- _What to do_
Repeat the entries below exactly. Begin with the first line and end with the line that contains "chain/surgery machinery of".

Collected data:
- Opening Delimiter -

import Literature.Topology.FourManifolds.SurfaceGroupNielsenSetup
import Literature.GroupTheory.CombinatorialGroupTheory.QuadraticWordsEngine
import HarnessLib

/-!
# Nielsen's theorem, pillar CORE (homotopic shortening): the minimal-counterexample frame

Topic `Literature/Topology/FourManifolds`.  Zieschang proves the homotopic shortening theorem
(Zieschang–Vogt–Coldewey, LNM 835, Thm. 5.2.6, Thm. 5.3.2, Lemma 5.3.4, Cor. 5.3.5) by nested
terminating processes (Nielsen reduction of the factors; elimination of separated pairs by
bifurcations; shortening along a separated chain).  We recast it as a MINIMAL COUNTEREXAMPLE
argument.  A *configuration* for an assignment `φ` of the symbols in `S_g` is a binary product
related to the canonical one together with a lift of its (transformed) values:

* `Config φ` — a permutation `w` of the surface word, a marking `θ` up to conjugacy
  (`θ (mk w) = c r c⁻¹`; the tree's transport moves `exists_move_absorb_right/left` produce
  exactly such markings) and a lift `Y` of the transformed assignment
  (`proj (Y i) = φ̂ (θ xᵢ)`);
* its *value* `Ŷ(mk w)`, its *closed-path length* `ell` (length of the cyclic reduction of the
  value; a conjugacy invariant), its *measure* `zM` (Zieschang's `zMeasure` of the lift after
  relabelling the symbols by `Fin (2g)·…`), and the lexicographic *potential* `pot = (ell, zM)`;
* `Config.ofLift` — every lift of `φ` is a configuration (canonical word, trivial marking);
  `Config.pullback` — every configuration pulls back to a lift of `φ` whose boundary word is
  conjugate to the value (`lift_pullback_surfaceRelator`);
* `Config.IsMin` and `Config.exists_isMin` — a potential-minimal configuration exists;
* `NoDoublePoint g` — *"the cyclically reduced value of a minimal configuration of an
  indecomposable, marked non-trivial assignment is a simple circuit"* — and the reduction
  `homotopicSimple_of_noDoublePoint : NoDoublePoint g → (rotation lemma) → HomotopicSimple g`.

So `HomotopicSimple` (the CORE pillar of `SurfaceGroupNielsenSetup.lean`) is reduced to
`NoDoublePoint`, which is attacked in the sibling files by the chain/surgery machinery of
`BinaryProductKernels/Tiling/Chains/Surgery.lean` along the case analysis recorded in the crux
notes (no separated chain by surgery; no doubly half-cancelled symbol by the Lyndon–Schupp weight;
non-portal symbols are not separated; junction/portal cuts by per-level parity).

## References

* H. Zieschang, E. Vogt, H.-D. Coldewey, *Surfaces and Planar Discontinuous Groups*, LNM 835
  (1980), §5.2 (Thm. 5.2.6), §5.3 (5.3.1–5.3.5). [ZieschangVogtColdewey1980]
* H. Zieschang, *Alternierende Produkte in freien Gruppen II*, Abh. Math. Sem. Univ. Hamburg 28
  (1965) 219–233. [Zieschang1965]
-/

noncomputable section

namespace Literature.Topology.FourManifolds

open Literature.GroupTheory.CombinatorialGroupTheory List

namespace SurfaceGroup

variable {g : ℕ}

/-! ## Configurations -/

/-- **Configuration** of the homotopic shortening for an assignment `φ` of the symbols in `S_g`
(ZVC 5.3.1: a binary product related to the canonical one, with a choice of representatives of
its factors): a permutation `w` of the surface word, a marking `θ` of `w` up to conjugacy, and a
lift `Y` of the transformed assignment. [cite: ZieschangVogtColdewey1980, 5.3.1] -/
structure Config (φ : surfaceGen g → SurfaceGroup g) where
  /-- the quadratic word (a permutation of the letters of the surface word) -/
  w : List (surfaceGen g × Bool)
  /-- the marking: an automorphism carrying `w` to a conjugate of the relator -/
  θ : FreeGroup (surfaceGen g) ≃* FreeGroup (surfaceGen g)
  /-- the conjugator of the marking -/
  c : FreeGroup (surfaceGen g)
  /-- the lift of the transformed assignment -/
  Y : surfaceGen g → FreeGroup (surfaceGen g)
  /-- `w` is a permutation of the surface word -/
  perm : w ~ surfaceWordStd g
  /-- `θ (mk w) = c r c⁻¹` -/
  marking : θ (FreeGroup.mk w) = c * surfaceRelator g * c⁻¹
  /-- `Y` lifts the transformed assignment `φ̂ ∘ θ` -/
  lift : ∀ i, proj g (Y i) = FreeGroup.lift φ (θ (FreeGroup.of i))

namespace Config

variable {φ : surfaceGen g → SurfaceGroup g}

/-- The **value** of a configuration: `Ŷ (mk w)`. [cite: ZieschangVogtColdewey1980, 5.2.1] -/
def value (κ : Config φ) : FreeGroup (surfaceGen g) := FreeGroup.lift κ.Y (FreeGroup.mk κ.w)

/-- The **closed-path length**: the length of the cyclically reduced value (ZVC 5.3.2: *"The
length of a binary product is defined to be the length of the cyclically reduced path"*).
[cite: ZieschangVogtColdewey1980, Thm. 5.3.2] -/
def ell (κ : Config φ) : ℕ := (FreeGroup.reduceCyclically (FreeGroup.toWord κ.value)).length

/-- Relabelling of the symbols by a finite ordinal (for Zieschang's measure). [folklore] -/
def relabel (g : ℕ) : FreeGroup (surfaceGen g) ≃* FreeGroup (Fin (Fintype.card (surfaceGen g))) :=
  FreeGroup.freeGroupCongr (Fintype.equivFin (surfaceGen g))

/-- **Zieschang's measure** of the lift (total length, then total left-half weight) after
relabelling. [cite: ZieschangVogtColdewey1980, Thm. 5.2.6] -/
def zM (κ : Config φ) : Lex (ℕ × ℕ) := zMeasure fun i => relabel g (κ.Y i)

/-- The **potential**: closed-path length first, then Zieschang's measure. [folklore] -/
def pot (κ : Config φ) : Lex (ℕ × Lex (ℕ × ℕ)) := toLex (κ.ell, κ.zM)

/-- A **minimal configuration**: no configuration has smaller potential. [folklore] -/
def IsMin (κ : Config φ) : Prop := ∀ κ' : Config φ, ¬ κ'.pot < κ.pot

/-- **The configuration of a lift** of `φ`: canonical word, trivial marking.
[cite: ZieschangVogtColdewey1980, 5.3.1] -/
def ofLift (X : surfaceGen g → FreeGroup (surfaceGen g)) (hX : ∀ i, proj g (X i) = φ i) : Config φ where
  w := surfaceWordStd g
  θ := MulEquiv.refl _
  c := 1
  Y := X
  perm := List.Perm.refl _
  marking := by simp [mk_surfaceWordStd]
  lift i := by simp [hX i]

/-- **A minimal configuration exists** as soon as `φ` has a lift. [folklore] -/
theorem exists_isMin (X : surfaceGen g → FreeGroup (surfaceGen g)) (hX : ∀ i, proj g (X i) = φ i) :
    ∃ κ : Config φ, κ.IsMin := by
  have hne : (Set.univ : Set (Config φ)).Nonempty := ⟨ofLift X hX, Set.mem_univ _⟩
  obtain ⟨κ, -, hκ⟩ := (InvImage.wf pot wellFounded_lt).has_min Set.univ hne
  exact ⟨κ, fun κ' h => hκ κ' (Set.mem_univ _) h⟩

/-! ## Pulling a configuration back to a lift of `φ` -/

/-- The lift `Ŷ` as a homomorphism composed with the marking computes the transformed values.
[folklore] -/
theorem proj_comp_lift (κ : Config φ) :
    (proj g).comp (FreeGroup.lift κ.Y) = (FreeGroup.lift φ).comp κ.θ.toMonoidHom := by
  refine FreeGroup.ext_hom _ _ fun i => ?_
  simp [κ.lift i]

/-- **Pull-back**: the lift of `φ` represented by a configuration, `X i := Ŷ (θ⁻¹ xᵢ)`.
[cite: ZieschangVogtColdewey1980, proof of Thm. 5.3.2 ("reverse all bifurcations")] -/
def pullback (κ : Config φ) : surfaceGen g → FreeGroup (surfaceGen g) :=
  fun i => FreeGroup.lift κ.Y (κ.θ.symm (FreeGroup.of i))

/-- The pull-back is a lift of `φ`. [folklore] -/
theorem proj_pullback (κ : Config φ) (i : surfaceGen g) : proj g (κ.pullback i) = φ i := by
  have h := DFunLike.congr_fun κ.proj_comp_lift (κ.θ.symm (FreeGroup.of i))
  simp only [MonoidHom.coe_comp, Function.comp_apply, MulEquiv.coe_toMonoidHom,
    MulEquiv.apply_symm_apply, FreeGroup.lift_apply_of] at h
  exact h

/-- The pull-back as a homomorphism is `Ŷ ∘ θ⁻¹`. [folklore] -/
theorem lift_pullback (κ : Config φ) :
    FreeGroup.lift κ.pullback = (FreeGroup.lift κ.Y).comp κ.θ.symm.toMonoidHom := by
  refine FreeGroup.ext_hom _ _ fun i => ?_
  simp [pullback]

/-- **The boundary word of the pull-back is conjugate to the value.**
[cite: ZieschangVogtColdewey1980, proof of Thm. 5.3.2] -/
theorem lift_pullback_surfaceRelator (κ : Config φ) :
    ∃ d : FreeGroup (surfaceGen g), FreeGroup.lift κ.pullback (surfaceRelator g) = d * κ.value * d⁻¹ := by
  refine ⟨FreeGroup.lift κ.Y (κ.θ.symm κ.c)⁻¹, ?_⟩
  have hw : κ.θ.symm (surfaceRelator g) = (κ.θ.symm κ.c)⁻¹ * FreeGroup.mk κ.w * (κ.θ.symm κ.c)⁻¹⁻¹ := by
    have h := congrArg κ.θ.symm κ.marking
    rw [MulEquiv.symm_apply_apply, map_mul, map_mul, map_inv] at h
    rw [h]
    group
  rw [lift_pullback, MonoidHom.comp_apply, MulEquiv.coe_toMonoidHom, hw]
  simp only [map_mul, map_inv, value]

/-! ## The reduction of the CORE pillar to minimal configurations -/

/-- **No double point** (the content of ZVC Thm. 5.3.2 + Cor. 5.3.5 in the minimal-counterexample
form): for an indecomposable, marked non-trivial assignment, the cyclically reduced value of a
potential-minimal configuration is a simple circuit. [cite: ZieschangVogtColdewey1980, Thm. 5.3.2, Cor. 5.3.5] -/
def _root_.Literature.Topology.FourManifolds.SurfaceGroup.NoDoublePoint (g : ℕ) : Prop :=
  ∀ (φ : surfaceGen g → SurfaceGroup g), Indecomposable φ → MarkedNontrivial φ →
    ∀ κ : Config φ, κ.IsMin →
      IsSimpleCircuit (g := g) (FreeGroup.reduceCyclically (FreeGroup.toWord κ.value))

/-- **Rotation lemma** (cyclically reduced conjugates differ by a rotation), in the form needed
here: the cyclic reductions of two conjugate elements are rotations of each other. [folklore] -/
def _root_.Literature.Topology.FourManifolds.SurfaceGroup.CyclicReductionOfConj (g : ℕ) : Prop :=
  ∀ (x d : FreeGroup (surfaceGen g)), ∃ k : ℕ,
    FreeGroup.reduceCyclically (FreeGroup.toWord (d * x * d⁻¹)) =
      (FreeGroup.reduceCyclically (FreeGroup.toWord x)).rotate k

/-- **Rotations of simple circuits are simple circuits.** [folklore] -/
def _root_.Literature.Topology.FourManifolds.SurfaceGroup.SimpleCircuitRotate (g : ℕ) : Prop :=
  ∀ (w : List (surfaceGen g × Bool)) (k : ℕ), IsSimpleCircuit (g := g) w → IsSimpleCircuit (g := g) (w.rotate k)

/-- **CORE from its frame**: if minimal configurations have no double point, then every
indecomposable marked non-trivial assignment has a homotopic lift with a simple boundary circuit
(`HomotopicSimple`): minimise the potential over all configurations and pull back.
[cite: ZieschangVogtColdewey1980, Thm. 5.3.2 and Cor. 5.3.5] -/
theorem _root_.Literature.Topology.FourManifolds.SurfaceGroup.homotopicSimple_of_noDoublePoint
    (hN : NoDoublePoint g) (hR : CyclicReductionOfConj g) (hS : SimpleCircuitRotate g) :
    HomotopicSimple g := by
  intro φ hI hM X hX
  obtain ⟨κ, hκ⟩ := exists_isMin (φ := φ) X hX
  have hsimple := hN φ hI hM κ hκ
  refine ⟨κ.pullback, κ.proj_pullback, ?_⟩
  obtain ⟨d, hd⟩ := κ.lift_pullback_surfaceRelator
  obtain ⟨k, hk⟩ := hR κ.value d
  rw [hd, hk]
  exact hS _ k hsimple

end Config

end SurfaceGroup

end Literature.Topology.FourManifolds

end
/-- **Parseval identity of the frame**: for `v ∈ H`,
`∑_{0<|k|≤m} ∑ⱼ ∑_c (v, g_{kjc})² = ∫ ‖P_m v‖²`. [folklore] -/
theorem sum_integral_inner_frameField_sq {v : L2T d} (hv : v ∈ FunctionSpaces.Torus.energySpace d) (m : ℕ) :
    ∑ k ∈ freqBall₀ m, ∑ j, ∑ c,
        (∫ y, ⟪(v : UnitAddTorus d → EuclideanSpace ℝ d) y, frameField k j c y⟫_ℝ) ^ 2 =
      ∫ y, ‖FunctionSpaces.Torus.fourierTruncate m (v : UnitAddTorus d → EuclideanSpace ℝ d) y‖ ^ 2 := by
  have hmem : MemLp (v : UnitAddTorus d → EuclideanSpace ℝ d) 2 volume := Lp.memLp v
  have hint : Integrable (v : UnitAddTorus d → EuclideanSpace ℝ d) volume :=
    hmem.integrable one_le_two
  have hdiv := isWeaklyDivFree_of_mem_energySpace hv
  have key : ∀ k ∈ freqBall₀ m, ∑ j, ∑ c,
      (∫ y, ⟪(v : UnitAddTorus d → EuclideanSpace ℝ d) y, frameField k j c y⟫_ℝ) ^ 2 =
      ‖mFourierCoeff (FunctionSpaces.EuclideanSpace.complexify ∘ (v : UnitAddTorus d → EuclideanSpace ℝ d))
        k‖ ^ 2 := by
    intro k _
    simp_rw [frameField, FunctionSpaces.Torus.integral_inner_realTrigPoly_singleton hint]
    exact sum_sum_sq_re_inner_frameVec (hdiv.sum_mul_mFourierCoeff_eq_zero hmem k)
  rw [Finset.sum_congr rfl key, freqBall₀, Finset.sum_erase _ (by
    rw [mFourierCoeff_complexify_coe_zero_of_mem hv, norm_zero, zero_pow two_ne_zero]),
    FunctionSpaces.Torus.integral_norm_sq_fourierTruncate hint]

- Closing Delimiter -

- _Finished task_
import Literature.Topology.FourManifolds.SurfaceGroupNielsenSetup
import Literature.GroupTheory.CombinatorialGroupTheory.QuadraticWordsEngine
import HarnessLib

/-!
# Nielsen's theorem, pillar CORE (homotopic shortening): the minimal-counterexample frame

Topic `Literature/Topology/FourManifolds`.  Zieschang proves the homotopic shortening theorem
(Zieschang–Vogt–Coldewey, LNM 835, Thm. 5.2.6, Thm. 5.3.2, Lemma 5.3.4, Cor. 5.3.5) by nested
terminating processes (Nielsen reduction of the factors; elimination of separated pairs by
bifurcations; shortening along a separated chain).  We recast it as a MINIMAL COUNTEREXAMPLE
argument.  A *configuration* for an assignment `φ` of the symbols in `S_g` is a binary product
related to the canonical one together with a lift of its (transformed) values:

* `Config φ` — a permutation `w` of the surface word, a marking `θ` up to conjugacy
  (`θ (mk w) = c r c⁻¹`; the tree's transport moves `exists_move_absorb_right/left` produce
  exactly such markings) and a lift `Y` of the transformed assignment
  (`proj (Y i) = φ̂ (θ xᵢ)`);
* its *value* `Ŷ(mk w)`, its *closed-path length* `ell` (length of the cyclic reduction of the
  value; a conjugacy invariant), its *measure* `zM` (Zieschang's `zMeasure` of the lift after
  relabelling the symbols by `Fin (2g)·…`), and the lexicographic *potential* `pot = (ell, zM)`;
* `Config.ofLift` — every lift of `φ` is a configuration (canonical word, trivial marking);
  `Config.pullback` — every configuration pulls back to a lift of `φ` whose boundary word is
  conjugate to the value (`lift_pullback_surfaceRelator`);
* `Config.IsMin` and `Config.exists_isMin` — a potential-minimal configuration exists;
* `NoDoublePoint g` — *"the cyclically reduced value of a minimal configuration of an
  indecomposable, marked non-trivial assignment is a simple circuit"* — and the reduction
  `homotopicSimple_of_noDoublePoint : NoDoublePoint g → (rotation lemma) → HomotopicSimple g`.

So `HomotopicSimple` (the CORE pillar of `SurfaceGroupNielsenSetup.lean`) is reduced to
`NoDoublePoint`, which is attacked in the sibling files by the chain/surgery machinery of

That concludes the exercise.